What is being asked: Below are records; give the number of their lines that hold the word "both", and write nothing more.

[Stored items]
++++++++++
/-- **THE CONTINUUM RUNNING COUPLING IS BI-LIPSCHITZ IN THE RENORMALIZED ONE (family form).**  Two families of runs of (0.20) in ]0, γ] pinned at g_IR ≤ g′_IR, ONE pinned
(0.31)-reference family (rate β*, endpoint g*), NE4 `ScaleShiftRate c θ γ S.β`, moduli with fading memory (0 < θ < 1), and the smallness at the larger pin g′_IR
(`4Cg′ ≤ β*(1−θ)`, `g′²Q(g*) ≤ 3∕4`, `C(8g′³ + 16g′∕β*) ≤ (1−θ)∕4`).  THEN at EVERY physical scale m:
**`(2∕3)(1∕g_IR² − 1∕g′_IR²) ≤ astar g m − astar g′ m ≤ (4∕3)(1∕g_IR² − 1∕g′_IR²)`** — §9's sandwich along the two runs with n + m steps at index n, passed to node U2's
limits `tendsto_invSq` (part 5's `injectedRate_of_reference` for both families). [cite: Balaban1987RG1, (0.20) p.256, Thm 2 (0.31) p.259, §5 p.298] -/
theorem astar_twoSided_of_reference {γ θ C c bs gs gIR gIR' : ℝ} {Λ : ℕ → ℕ → ℝ} (g g' t : ℕ → ℕ → ℝ)
    (hθ0 : 0 < θ) (hθ1 : θ < 1) (hC : 0 ≤ C) (hc : 0 ≤ c) (hbs : 0 < bs)
    (hS : ScaleShiftRate c θ γ S.β) (hL : HistLipschitz Λ γ S.β) (hΛ : FadingMemory C θ Λ)
    (hrun : ∀ K, RGEqH K S.β (g K)) (hbox : ∀ K i, i ≤ K → 0 < g K i ∧ g K i ≤ γ) (hpin : ∀ K, g K K = gIR)
    (hrun' : ∀ K, RGEqH K S.β (g' K)) (hbox' : ∀ K i, i ≤ K → 0 < g' K i ∧ g' K i ≤ γ) (hpin' : ∀ K, g' K K = gIR')
    (hrunt : ∀ K, RGEqH K S.β (t K)) (hboxt : ∀ K i, i ≤ K → 0 < t K i ∧ t K i ≤ γ) (hpint : ∀ K, t K K = gs)
    (h031 : ∀ (K i : ℕ), i ≤ K → 1 / gs ^ 2 + bs * ((K : ℝ) - i) ≤ 1 / (t K i) ^ 2)
    (hle : gIR ≤ gIR')
    (hs1 : 4 * C * gIR' ≤ bs * (1 - θ))
    (hs2 : gIR' ^ 2 * (C * γ / (1 - θ) ^ 2 + C / (1 - θ) * gs + (2 * C / ((1 - θ) * bs)) ^ 2 + 1 / (4 * gs ^ 2)) ≤ 3 / 4)
    (hs3 : C * (8 * gIR' ^ 3 + 16 * gIR' / bs) ≤ (1 - θ) / 4) (m : ℕ) :
    2 / 3 * (1 / gIR ^ 2 - 1 / gIR' ^ 2) ≤ astar g m - astar g' m ∧
      astar g m - astar g' m ≤ 4 / 3 * (1 / gIR ^ 2 - 1 / gIR' ^ 2) := by
  have h1θ : 0 < 1 - θ := by linarith
  have hgIR : 0 < gIR := by rw [← hpin 0]; exact (hbox 0 0 le_rfl).1
  have hgIR' : 0 < gIR' := by rw [← hpin' 0]; exact (hbox' 0 0 le_rfl).1
  have hgs : 0 < gs := by rw [← hpint 0]; exact (hboxt 0 0 le_rfl).1
  have hγ : 0 ≤ γ := hgIR.le.trans (by rw [← hpin 0]; exact (hbox 0 0 le_rfl).2)
  have hQ0 : 0 ≤ C * γ / (1 - θ) ^ 2 + C / (1 - θ) * gs + (2 * C / ((1 - θ) * bs)) ^ 2 + 1 / (4 * gs ^ 2) := by positivity
  -- node U2's smallness (1−θ)∕2 at both pins, for the two `InjectedRate`s
  have hs1e : 4 * C * gIR ≤ bs * (1 - θ) := by nlinarith
  have hs2e : gIR ^ 2 * (C * γ / (1 - θ) ^ 2 + C / (1 - θ) * gs + (2 * C / ((1 - θ) * bs)) ^ 2 + 1 / (4 * gs ^ 2)) ≤ 3 / 4 :=
    le_trans (mul_le_mul_of_nonneg_right (by nlinarith [mul_le_mul hle hle hgIR.le hgIR'.le]) hQ0) hs2
  have h83 : 8 * gIR ^ 3 + 16 * gIR / bs ≤ 8 * gIR' ^ 3 + 16 * gIR' / bs := by
    have : gIR ^ 3 ≤ gIR' ^ 3 := pow_le_pow_left₀ hgIR.le hle 3
    have : 16 * gIR / bs ≤ 16 * gIR' / bs := div_le_div_of_nonneg_right (by linarith) hbs.le
    linarith
  have hs3e : C * (8 * gIR ^ 3 + 16 * gIR / bs) ≤ (1 - θ) / 2 := by nlinarith [mul_le_mul_of_nonneg_left h83 hC]
  have hs3' : C * (8 * gIR' ^ 3 + 16 * gIR' / bs) ≤ (1 - θ) / 2 := by linarith
  have hinj := injectedRate_of_reference g t hθ0 hθ1 hC hc hbs hS hL hΛ hrun hbox hpin hrunt hboxt hpint h031 hs1e hs2e hs3e
  have hinj' := injectedRate_of_reference g' t hθ0 hθ1 hC hc hbs hS hL hΛ hrun' hbox' hpin' hrunt hboxt hpint h031 hs1 hs2 hs3'
  have hT := (tendsto_invSq hθ1 hinj m).sub (tendsto_invSq hθ1 hinj' m)
  -- the sandwich at every cutoff
  have hpt : ∀ n, 2 / 3 * (1 / gIR ^ 2 - 1 / gIR' ^ 2) ≤ invSq g m n - invSq g' m n ∧
      invSq g m n - invSq g' m n ≤ 4 / 3 * (1 / gIR ^ 2 - 1 / gIR' ^ 2) := by
    intro n
    have h031K : ∀ i, i ≤ n + m → 1 / (t (n + m) (n + m)) ^ 2 + bs * (((n + m : ℕ) : ℝ) - i) ≤ 1 / (t (n + m) i) ^ 2 :=
      fun i hi => by rw [hpint (n + m)]; exact h031 (n + m) i hi
    have hleK : g (n + m) (n + m) ≤ g' (n + m) (n + m) := by rw [hpin, hpin']; exact hle
    have hs1K : 4 * C * g' (n + m) (n + m) ≤ bs * (1 - θ) := by rw [hpin']; exact hs1
    have hs2K : (g' (n + m) (n + m)) ^ 2 * (C * γ / (1 - θ) ^ 2 + C / (1 - θ) * t (n + m) (n + m) + (2 * C / ((1 - θ) * bs)) ^ 2
        + 1 / (4 * (t (n + m) (n + m)) ^ 2)) ≤ 3 / 4 := by rw [hpin', hpint]; exact hs2
    have hs3K : C * (8 * (g' (n + m) (n + m)) ^ 3 + 16 * g' (n + m) (n + m) / bs) ≤ (1 - θ) / 4 := by rw [hpin']; exact hs3
    have h := sep_twoSided_of_reference hθ0.le hθ1 hC hbs hL hΛ (hrun (n + m)) (hrun' (n + m)) (hrunt (n + m)) (hbox (n + m))
      (hbox' (n + m)) (hboxt (n + m)) hleK h031K hs1K hs2K hs3K n (Nat.le_add_right n m)
    rw [hpin, hpin'] at h
    simpa [T4ContinuumCoupling.invSq] using h
  exact ⟨ge_of_tendsto hT (Eventually.of_forall fun n => (hpt n).1), le_of_tendsto hT (Eventually.of_forall fun n => (hpt n).2)⟩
++++++++++
Written answer: 2